The following is a summary of scheduled debt maturities by year as of September 30, 2023:
(in millions)
2023$— 
2024— 
2025389 
2026— 
2027388 
Thereafter3,354 
$4,131 
Credit Facilities
2022 Credit Facility
On April 8, 2022, the Company entered into an Amended and Restated Credit Agreement that replaces its previous credit facility with a group of banks, that as amended, has a maturity date of April 2027 (the “2022 credit facility”). As of September 30, 2023, the 2022 credit facility has an aggregate maximum revolving credit amount and borrowing base of $3.5 billion and elected five-year revolving commitments of $2.0 billion (the “Five-Year Tranche”). The borrowing base is subject to redetermination at least twice a year, which typically occurs in April and October, and is secured by substantially all of the assets owned by the Company and its subsidiaries.
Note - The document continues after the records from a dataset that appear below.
/-- **Abelianizations from layers (generic).** For number fields `F ⊆ F′` (abstract, `[Algebra F F′]`), `γ′ ∈ Γ_{F′}`
and `γ ∈ Γ_F`: if for every finite abelian `L/F`, every finite abelian `L′/F′` and every `F`-embedding `ψ₀ : L → L′`
the restriction of `γ′|_{L′}` to `L` is `γ|_L`, then `res^ab (γ′|_{F′^ab}) = γ|_{F^ab}` for the tree's
`absGaloisRestrictAb F F′` (along `absClosureEmbedding F F′`). The argument of the tree's `absGaloisRestrictAb_ideleArtinMap`
(abelian layers separate `Γ_F^ab`; `ι(L)` lies in a finite abelian `L″/F′`; `absRestrictNormalHom_absGaloisRestrict_eq`)
with `(γ′, γ)` in place of `(g′, [N y, F])`. [cite: CasselsFrohlichANT1967, Ch. VII §4 Prop. 4.3, §5.4–5.6]
[cite: NeukirchANT1999, Ch. IV §1 (1.2)] -/
theorem absGaloisRestrictAb_absGaloisAbProj_eq_of_forall_layer {F F' : Type} [Field F] [NumberField F] [Field F']
    [NumberField F'] [Algebra F F'] (γ' : absoluteGaloisGroup F') (γ : absoluteGaloisGroup F)
    (h : ∀ (L : IntermediateField F (AlgebraicClosure F)) [FiniteDimensional F L] [IsAbelianGalois F L]
      (L' : IntermediateField F' (AlgebraicClosure F')) [FiniteDimensional F' L'] [IsAbelianGalois F' L']
      (ψ₀ : L →ₐ[F] L'),
      letI : Algebra L L' := ψ₀.toRingHom.toAlgebra
      haveI : IsScalarTower F L L' := IsScalarTower.of_algebraMap_eq fun r => (ψ₀.commutes r).symm
      AlgEquiv.restrictNormalHom L ((absRestrictNormalHom L' γ').restrictScalars F) = absRestrictNormalHom L γ) :
    absGaloisRestrictAb F F' (absGaloisAbProj F' γ') = absGaloisAbProj F γ := by
  -- adapted from the tree's `NumberFields.absGaloisRestrictAb_ideleArtinMap` (`IdelicArtinMapRestriction` §3)
  refine eq_of_forall_abRestrict_eq fun L _ _ => ?_
  -- the open normal subgroup `res⁻¹(Gal(\bar F/L))` of `Γ_{F'}` and the finite abelian `L''` it cuts out
  set φ : absoluteGaloisGroup F' →* (L ≃ₐ[F] L) :=
    (absRestrictNormalHom L).comp (absGaloisRestrict F F').toMonoidHom with hφ
  haveI : φ.ker.Normal := MonoidHom.normal_ker φ
  have hUopen : IsOpen (φ.ker : Set (absoluteGaloisGroup F')) := by
    rw [hφ, ← MonoidHom.comap_ker]
    exact (isOpen_ker_absRestrictNormalHom L).preimage (absGaloisRestrict F F').continuous
  have hcomm : ∀ a b : absoluteGaloisGroup F', a * b * a⁻¹ * b⁻¹ ∈ φ.ker := by
    intro a b
    rw [MonoidHom.mem_ker, map_mul, map_mul, map_mul, map_inv, map_inv,
      IsMulCommutative.is_comm.comm (φ a) (φ b), mul_inv_cancel_right, mul_inv_cancel]
  obtain ⟨L'', hfin, habel, hfix⟩ :=
    absoluteGaloisGroup.exists_isAbelianGalois_fixingSubgroup_eq F' φ.ker hUopen hcomm
  haveI := hfin
  haveI := habel
  -- `ι(L) ⊆ L''`
  have hmem : ∀ x : L, absClosureEmbedding F F' (x : AlgebraicClosure F) ∈ L'' := by
    intro x
    rw [← InfiniteGalois.fixedField_fixingSubgroup L'', IntermediateField.mem_fixedField_iff]
    intro σ hσ
    rw [hfix] at hσ
    have hσ' : absRestrictNormalHom L (absGaloisRestrict F F' σ) = 1 := hσ
    have h1 := congrArg (fun τ : L ≃ₐ[F] L => ((τ x : L) : AlgebraicClosure F)) hσ'
    simp only [AlgEquiv.one_apply] at h1
    rw [show absRestrictNormalHom L (absGaloisRestrict F F' σ) =
        (absoluteGaloisGroup.toAlgEquiv F (absGaloisRestrict F F' σ)).restrictNormal L from rfl,
      show (((absoluteGaloisGroup.toAlgEquiv F (absGaloisRestrict F F' σ)).restrictNormal L x : L) :
          AlgebraicClosure F) = algebraMap L (AlgebraicClosure F)
          ((absoluteGaloisGroup.toAlgEquiv F (absGaloisRestrict F F' σ)).restrictNormal L x) from rfl,
      AlgEquiv.restrictNormal_commutes, ← absoluteGaloisGroup.smul_def] at h1
    rw [IntermediateField.algebraMap_apply] at h1
    have h2 := absGaloisRestrict_apply_smul F F' σ (x : AlgebraicClosure F)
    rw [h1, absoluteGaloisGroup.smul_def] at h2
    exact h2.symm
  -- `ψ₀ : L → L''` through `ι`, over `F`
  let ψ₀ : L →ₐ[F] L'' :=
    { toFun := fun x => ⟨absClosureEmbedding F F' (x : AlgebraicClosure F), hmem x⟩
      map_one' := Subtype.ext (by simp)
      map_mul' := fun a b => Subtype.ext (by simp)
      map_zero' := Subtype.ext (by simp)
      map_add' := fun a b => Subtype.ext (by simp)
      commutes' := fun r => Subtype.ext (by
        change absClosureEmbedding F F' ((algebraMap F L r : L) : AlgebraicClosure F) =
          algebraMap F (AlgebraicClosure F') r
        rw [show ((algebraMap F L r : L) : AlgebraicClosure F) = algebraMap F (AlgebraicClosure F) r
          from rfl, AlgHom.commutes]) }
  letI : Algebra L L'' := ψ₀.toRingHom.toAlgebra
  have hj : ∀ x : L, ((algebraMap L L'' x : L'') : AlgebraicClosure F') =
      absClosureEmbedding F F' (x : AlgebraicClosure F) := fun _ => rfl
  haveI : IsScalarTower F L L'' := IsScalarTower.of_algebraMap_eq fun r => (ψ₀.commutes r).symm
  rw [absGaloisRestrictAb_mk, abRestrict_absGaloisAbProj, abRestrict_absGaloisAbProj,
    absRestrictNormalHom_absGaloisRestrict_eq L L'' hj γ']
  exact h L L'' ψ₀
import Literature.MathematicalPhysics.QuantumFieldTheory.AbelianTorusCochains
import Literature.MathematicalPhysics.QuantumFieldTheory.CubicalCochainsBox
import Summits.QuantumFields.YangMills.Theorems.Z2SelfDualityBoxPoincare
import HarnessLib

/-!
# Primitives off the seam of the discrete torus (degrees one and two), seam counting

Support file for the Kramers–Wannier / Wegner self-duality of four-dimensional `ℤ₂` lattice gauge
theory on the torus (`…Theses.ModularSelfDualFold.Z2TorusFreeEnergySelfDuality`). On the torus
`(ℤ/Lℤ)^d` not every closed cochain is exact (cohomology of the torus), but after cutting the
torus open along its *seam* — the edges `(y, i)` with `y_i = L - 1` and the plaquettes
`(y; i < j)` with `y_i = L - 1` or `y_j = L - 1`, i.e. the cells wrapping around — it is:

* `exists_potential_off_seam` (degree one): a flat `1`-cochain `φ` (`td₁ φ = 0`) is a pure gauge
  off the seam, `φ(y, i) = g(y + eᵢ) - g(y)` for every non-seam edge; from the tree's box Poincaré
  lemma `LatticeForm.exists_d₀_eq_of_flat_on_box` applied to the lift of `φ` to `ℤ^d`.
* `exists_td₁_eq_off_seam` (degree two): a closed function of the genuine plaquettes
  (`IsClosedPl η`) agrees with a plaquette field `res (td₁ θ)` on every non-seam plaquette; from the
  degree-two box Poincaré lemma `exists_d₁_eq_on_box` (cone primitive).
* `card_seamEdge_le`, `card_seamPlaq_le`: the seam has `≤ d·L^{d-1}` edges and `≤ 2d²·L^{d-1}`
  plaquettes — negligible against the `L^d` sites in the thermodynamic limit.

Everything here is proved (pure lattice exterior calculus; Forsström–Lenells–Viklund 2022 §2).
-/

namespace Summit.QuantumFields.YangMills.Theorems.Z2SelfDuality

open Finset Function
open Literature.Probability.LatticeModels (Torus.proj Torus.proj_apply)
open Literature.MathematicalPhysics.QuantumFieldTheory
open Literature.MathematicalPhysics.QuantumFieldTheory.LatticeForm

variable {d L : ℕ} {A : Type*} [AddCommGroup A]

/-! ### The seam of the torus -/

/-- The **seam edges** of the torus `(ℤ/Lℤ)^d`: the edges `(y, i)` with `y_i = L - 1`, i.e. those
wrapping around from `L - 1` to `0`. [folklore] -/
def seamEdge (d L : ℕ) [NeZero L] : Finset (Edge d L) :=
  Finset.univ.filter fun e => (e.1 e.2).val = L - 1

/-- The **seam plaquettes** of the torus: the genuine plaquettes `(y; i < j)` with `y_i = L - 1` or
`y_j = L - 1`. [folklore] -/
def seamPlaq (d L : ℕ) [NeZero L] : Finset (Plaquette d L) :=
  Finset.univ.filter fun p => (p.1 p.2.1.1).val = L - 1 ∨ (p.1 p.2.1.2).val = L - 1

/-- Membership in the seam edges. [folklore] -/
theorem mem_seamEdge [NeZero L] {e : Edge d L} : e ∈ seamEdge d L ↔ (e.1 e.2).val = L - 1 := by
  simp [seamEdge]

/-- Membership in the seam plaquettes. [folklore] -/
theorem mem_seamPlaq [NeZero L] {p : Plaquette d L} :
    p ∈ seamPlaq d L ↔ (p.1 p.2.1.1).val = L - 1 ∨ (p.1 p.2.1.2).val = L - 1 := by
  simp [seamPlaq]

/-- The sites with one prescribed coordinate number `L^{d-1}`. [folklore] -/
theorem card_filter_apply_eq [NeZero L] (i : Fin d) (c : ZMod L) :
    (Finset.univ.filter fun y : Site d L => y i = c).card = L ^ (d - 1) := by
  classical
  have hset : (Finset.univ.filter fun y : Site d L => y i = c) =
      Fintype.piFinset fun m => if m = i then ({c} : Finset (ZMod L)) else Finset.univ := by
    ext y
    simp only [Finset.mem_filter, Finset.mem_univ, true_and, Fintype.mem_piFinset]
    constructor
    · intro h m
      by_cases hm : m = i
      · subst hm; simp [h]
      · simp [hm]
    · intro h
      simpa using h i
  rw [hset, Fintype.card_piFinset]
  simp only [apply_ite Finset.card, Finset.card_singleton, Finset.card_univ, ZMod.card]
  rw [Finset.prod_ite, Finset.prod_const_one, one_mul, Finset.prod_const]
  congr 1
  rw [Finset.filter_not, Finset.filter_eq' Finset.univ i, if_pos (Finset.mem_univ i),
    Finset.card_univ_sdiff, Fintype.card_fin, Finset.card_singleton]

/-- The value `L - 1` as a residue, through `ZMod.val`. [folklore] -/
theorem val_eq_sub_one_iff [NeZero L] (z : ZMod L) :
    z.val = L - 1 ↔ z = ((L - 1 : ℕ) : ZMod L) := by
  constructor
  · intro h
    rw [← ZMod.natCast_zmod_val z, h]
  · intro h
    rw [h, ZMod.val_natCast]
    exact Nat.mod_eq_of_lt (Nat.sub_lt (Nat.pos_of_ne_zero (NeZero.ne L)) one_pos)

/-- **The seam has few edges**: `#seamEdge ≤ d · L^{d-1}`. [folklore] -/
theorem card_seamEdge_le [NeZero L] : (seamEdge d L).card ≤ d * L ^ (d - 1) := by
  classical
  set c : ZMod L := ((L - 1 : ℕ) : ZMod L) with hc
  set F : Fin d → Finset (Site d L) := fun i => Finset.univ.filter fun y => y i = c with hF
  have hsub : seamEdge d L ⊆ Finset.univ.biUnion fun i => (F i).image fun y => (y, i) := by
    intro e he
    rw [mem_seamEdge] at he
    simp only [Finset.mem_biUnion, Finset.mem_univ, true_and, Finset.mem_image]
    refine ⟨e.2, e.1, ?_, rfl⟩
    simp only [hF, Finset.mem_filter, Finset.mem_univ, true_and]
    exact (val_eq_sub_one_iff _).1 he
  calc (seamEdge d L).card
      ≤ (Finset.univ.biUnion fun i => (F i).image fun y => (y, i)).card := Finset.card_le_card hsub
    _ ≤ ∑ i : Fin d, ((F i).image fun y => (y, i)).card := Finset.card_biUnion_le
    _ ≤ ∑ i : Fin d, (F i).card := Finset.sum_le_sum fun i _ => Finset.card_image_le
    _ = ∑ _i : Fin d, L ^ (d - 1) := Finset.sum_congr rfl fun i _ => by
        rw [hF]; exact card_filter_apply_eq i c
    _ = d * L ^ (d - 1) := by simp

/-- **The seam has few plaquettes**: `#seamPlaq ≤ 2 · d² · L^{d-1}`. [folklore] -/
theorem card_seamPlaq_le [NeZero L] : (seamPlaq d L).card ≤ 2 * (d * d) * L ^ (d - 1) := by
  classical
  set c : ZMod L := ((L - 1 : ℕ) : ZMod L) with hc
  set F : Fin d → Finset (Site d L) := fun i => Finset.univ.filter fun y => y i = c with hF
  set Q := (Finset.univ : Finset {q : Fin d × Fin d // q.1 < q.2}) with hQ
  have hsub : seamPlaq d L ⊆ Q.biUnion fun q => (F q.1.1 ∪ F q.1.2).image fun y => (y, q) := by
    intro p hp
    rw [mem_seamPlaq] at hp
    simp only [hQ, Finset.mem_biUnion, Finset.mem_univ, true_and, Finset.mem_image]
    refine ⟨p.2, p.1, ?_, rfl⟩
    simp only [hF, Finset.mem_union, Finset.mem_filter, Finset.mem_univ, true_and]
    rcases hp with h | h
    · exact Or.inl ((val_eq_sub_one_iff _).1 h)
    · exact Or.inr ((val_eq_sub_one_iff _).1 h)
  have hQcard : Q.card ≤ d * d := by
    calc Q.card = Fintype.card {q : Fin d × Fin d // q.1 < q.2} := Finset.card_univ
      _ ≤ Fintype.card (Fin d × Fin d) := Fintype.card_subtype_le _
      _ = d * d := by simp
  calc (seamPlaq d L).card
      ≤ (Q.biUnion fun q => (F q.1.1 ∪ F q.1.2).image fun y => (y, q)).card := Finset.card_le_card hsub
    _ ≤ ∑ q ∈ Q, ((F q.1.1 ∪ F q.1.2).image fun y => (y, q)).card := Finset.card_biUnion_le
    _ ≤ ∑ q ∈ Q, (F q.1.1 ∪ F q.1.2).card := Finset.sum_le_sum fun q _ => Finset.card_image_le
    _ ≤ ∑ q ∈ Q, ((F q.1.1).card + (F q.1.2).card) :=
        Finset.sum_le_sum fun q _ => Finset.card_union_le _ _
    _ = ∑ _q ∈ Q, 2 * L ^ (d - 1) := Finset.sum_congr rfl fun q _ => by
        rw [hF, card_filter_apply_eq q.1.1 c, card_filter_apply_eq q.1.2 c]; ring
    _ = Q.card * (2 * L ^ (d - 1)) := by simp
    _ ≤ (d * d) * (2 * L ^ (d - 1)) := Nat.mul_le_mul_right _ hQcard
    _ = 2 * (d * d) * L ^ (d - 1) := by ring

/-! ### Lifting torus cochains to `ℤ^d` -/

section Transfer

variable [NeZero L]

omit [NeZero L] in
/-- The projection `ℤ^d → (ℤ/Lℤ)^d` takes `x + eᵢ` to `proj x + eᵢ`. [folklore] -/
theorem proj_add_e (x : Literature.Probability.LatticeModels.Site d) (i : Fin d) :
    (Torus.proj L (x + e i) : Site d L) = Torus.proj L x + te i := by
  rw [torusProj_site_add, torusProj_site_single]

/-- Off the seam the canonical lift commutes with `+ eᵢ`. [folklore] -/
theorem torusSiteLift_add_te_of_ne {y : Site d L} {i : Fin d} (h : (y i).val ≠ L - 1) :
    torusSiteLift (y + te i) = torusSiteLift y + e i := by
  rw [torusSiteLift_add_te]
  have h' : ((y i).val : ℤ) ≠ (L : ℤ) - 1 := by
    have := ZMod.val_lt (y i)
    have hL := Nat.pos_of_ne_zero (NeZero.ne L)
    omega
  rw [if_neg h']

/-- Off the seam, `lift y + eᵢ` stays in the fundamental domain. [folklore] -/
theorem torusSiteLift_add_e_mem_fundBox {y : Site d L} {i : Fin d} (h : (y i).val ≠ L - 1) :
    torusSiteLift y + e i ∈ fundBox d L := by
  rw [← torusSiteLift_add_te_of_ne h]
  exact torusSiteLift_mem_fundBox _

/-- Off the seam in two directions, `lift y + eᵢ + eⱼ` stays in the fundamental domain. [folklore] -/
theorem torusSiteLift_add_e_add_e_mem_fundBox {y : Site d L} {i j : Fin d} (hij : i ≠ j)
    (hi : (y i).val ≠ L - 1) (hj : (y j).val ≠ L - 1) :
    torusSiteLift y + e i + e j ∈ fundBox d L := by
  have hj' : ((y + te i : Site d L) j).val ≠ L - 1 := by
    simp only [Pi.add_apply, te, Pi.single_eq_of_ne hij.symm, add_zero]
    exact hj
  rw [← torusSiteLift_add_te_of_ne hi, ← torusSiteLift_add_te_of_ne hj']
  exact torusSiteLift_mem_fundBox _

/-- **Degree one: flat cochains are pure gauges off the seam.** If the torus `1`-cochain `φ` is
flat (`td₁ φ = 0`) then there is a `0`-cochain `g` with `g (y + eᵢ) - g y = φ (y, i)` for every
non-seam edge `(y, i)` (`y_i ≠ L - 1`). [cite: ForsstromLenellsViklund2022, §2 (Lemma 2.2, the Poincaré lemma)] -/
theorem exists_potential_off_seam {φ : Site d L → Fin d → A} (hφ : ∀ y i j, td₁ φ y i j = 0) :
    ∃ g : Site d L → A, ∀ (y : Site d L) (i : Fin d), (y i).val ≠ L - 1 →
      g (y + te i) - g y = φ y i := by
  -- lift to `ℤ^d`: flat everywhere
  set V : Literature.Probability.LatticeModels.Site d → Fin d → A := fun x i => φ (Torus.proj L x) i
    with hV
  have hflat : ∀ (x : Literature.Probability.LatticeModels.Site d) (i j : Fin d),
      x ∈ Set.Icc (0 : Literature.Probability.LatticeModels.Site d) (fun _ => (L : ℤ) - 1) →
      x + e i + e j ∈ Set.Icc (0 : Literature.Probability.LatticeModels.Site d) (fun _ => (L : ℤ) - 1) →
      d₁ V x i j = 0 := by
    intro x i j _ _
    have := hφ (Torus.proj L x) i j
    simp only [td₁] at this
    simp only [d₁, hV, proj_add_e]
    exact this
  obtain ⟨g₀, hg₀⟩ := exists_d₀_eq_of_flat_on_box V 0 (fun _ => (L : ℤ) - 1) hflat
  refine ⟨fun y => g₀ (torusSiteLift y), fun y i hi => ?_⟩
  have h1 := hg₀ (torusSiteLift y) i (torusSiteLift_mem_fundBox y) (torusSiteLift_add_e_mem_fundBox hi)
  simp only [d₀, hV, torusProj_torusSiteLift] at h1
  show g₀ (torusSiteLift (y + te i)) - g₀ (torusSiteLift y) = φ y i
  rw [torusSiteLift_add_te_of_ne hi]
  exact h1

/-- **Degree two: closed plaquette functions are plaquette fields off the seam.** If `η` is a
closed function of the genuine plaquettes of the torus (`IsClosedPl η`: no flux out of any
`3`-cell) then there is a `1`-cochain `θ` whose plaquette field `res (td₁ θ)` agrees with `η` on
every non-seam plaquette. [cite: ForsstromLenellsViklund2022, §2 (Lemma 2.2, the Poincaré lemma)] -/
theorem exists_td₁_eq_off_seam {η : Plaquette d L → A} (hη : IsClosedPl η) :
    ∃ θ : Site d L → Fin d → A, ∀ p : Plaquette d L, p ∉ seamPlaq d L → res (td₁ θ) p = η p := by
  set ω := ext η with hω
  have halt : IsAlt ω := isAlt_ext η
  -- lift to `ℤ^d`: closed everywhere
  set V : Literature.Probability.LatticeModels.Site d → Fin d → Fin d → A :=
    fun x i j => ω (Torus.proj L x) i j with hV
  have hcl : ∀ (z : Literature.Probability.LatticeModels.Site d) (n i j : Fin d), n < i → i < j →
      z ∈ Set.Icc (0 : Literature.Probability.LatticeModels.Site d) (fun _ => (L : ℤ) - 1) →
      z + e n + e i + e j ∈ Set.Icc (0 : Literature.Probability.LatticeModels.Site d) (fun _ => (L : ℤ) - 1) →
      d₂ V z n i j = 0 := by
    intro z n i j _ _ _ _
    have := hη (Torus.proj L z) n i j
    simp only [td₂] at this
    simp only [d₂, hV, proj_add_e]
    exact this
  obtain ⟨θ₀, hθ₀⟩ := exists_d₁_eq_on_box V 0 (fun _ => (L : ℤ) - 1)
    (fun x i j => halt.1 _ i j) (fun x i => halt.2 _ i) hcl
  refine ⟨pushCochain θ₀, fun p hp => ?_⟩
  obtain ⟨y, ⟨i, j⟩, hij⟩ := p
  rw [mem_seamPlaq, not_or] at hp
  obtain ⟨hi, hj⟩ := hp
  have h1 := hθ₀ (torusSiteLift y) i j (torusSiteLift_mem_fundBox y)
    (torusSiteLift_add_e_add_e_mem_fundBox hij.ne hi hj)
  simp only [res, td₁, pushCochain]
  rw [torusSiteLift_add_te_of_ne hi, torusSiteLift_add_te_of_ne hj]
  simp only [d₁, hV, torusProj_torusSiteLift] at h1
  rw [h1, hω, ext_apply_of_lt η y hij]

end Transfer

end Summit.QuantumFields.YangMills.Theorems.Z2SelfDuality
On October 4, 2023, the Company’s borrowing base was reaffirmed at $3.5 billion and the Five-Year Tranche was reaffirmed at $2.0 billion and has a maturity date of April 8, 2027.
Effective August 4, 2022, the Company elected to temporarily increase commitments under the 2022 credit facility by $500 million (the “Short-Term Tranche”) as a temporary working capital liquidity resource. The Company had no borrowings under the Short-Term Tranche which expired on April 30, 2023 and was not renewed.
The Company may utilize the 2022 credit facility in the form of loans and letters of credit. Loans under the Five-Year Tranche of the 2022 credit facility are subject to varying rates of interest based on whether the loan is a Secured Overnight Financing Rate (“SOFR”) loan or an alternate base rate loan. Term SOFR loans bear interest at term SOFR plus an applicable rate ranging from 1.75% to 2.75% based on the Company’s utilization of the Five-Year Tranche of the 2022 credit facility, plus a 0.10% credit spread adjustment. Base rate loans bear interest at a base rate per year equal to the greatest of: (i) the prime rate; (ii) the federal funds effective rate plus 0.50%; and (iii) the adjusted term SOFR rate for a one-month interest period plus 1.00%, plus an applicable margin ranging from 0.75% to 1.75%, depending on the percentage of the commitments utilized. Commitment fees on unused commitment amounts under the Five-Year Tranche of the 2022 credit facility range between 0.375% to 0.50%, depending on the percentage of the commitments utilized.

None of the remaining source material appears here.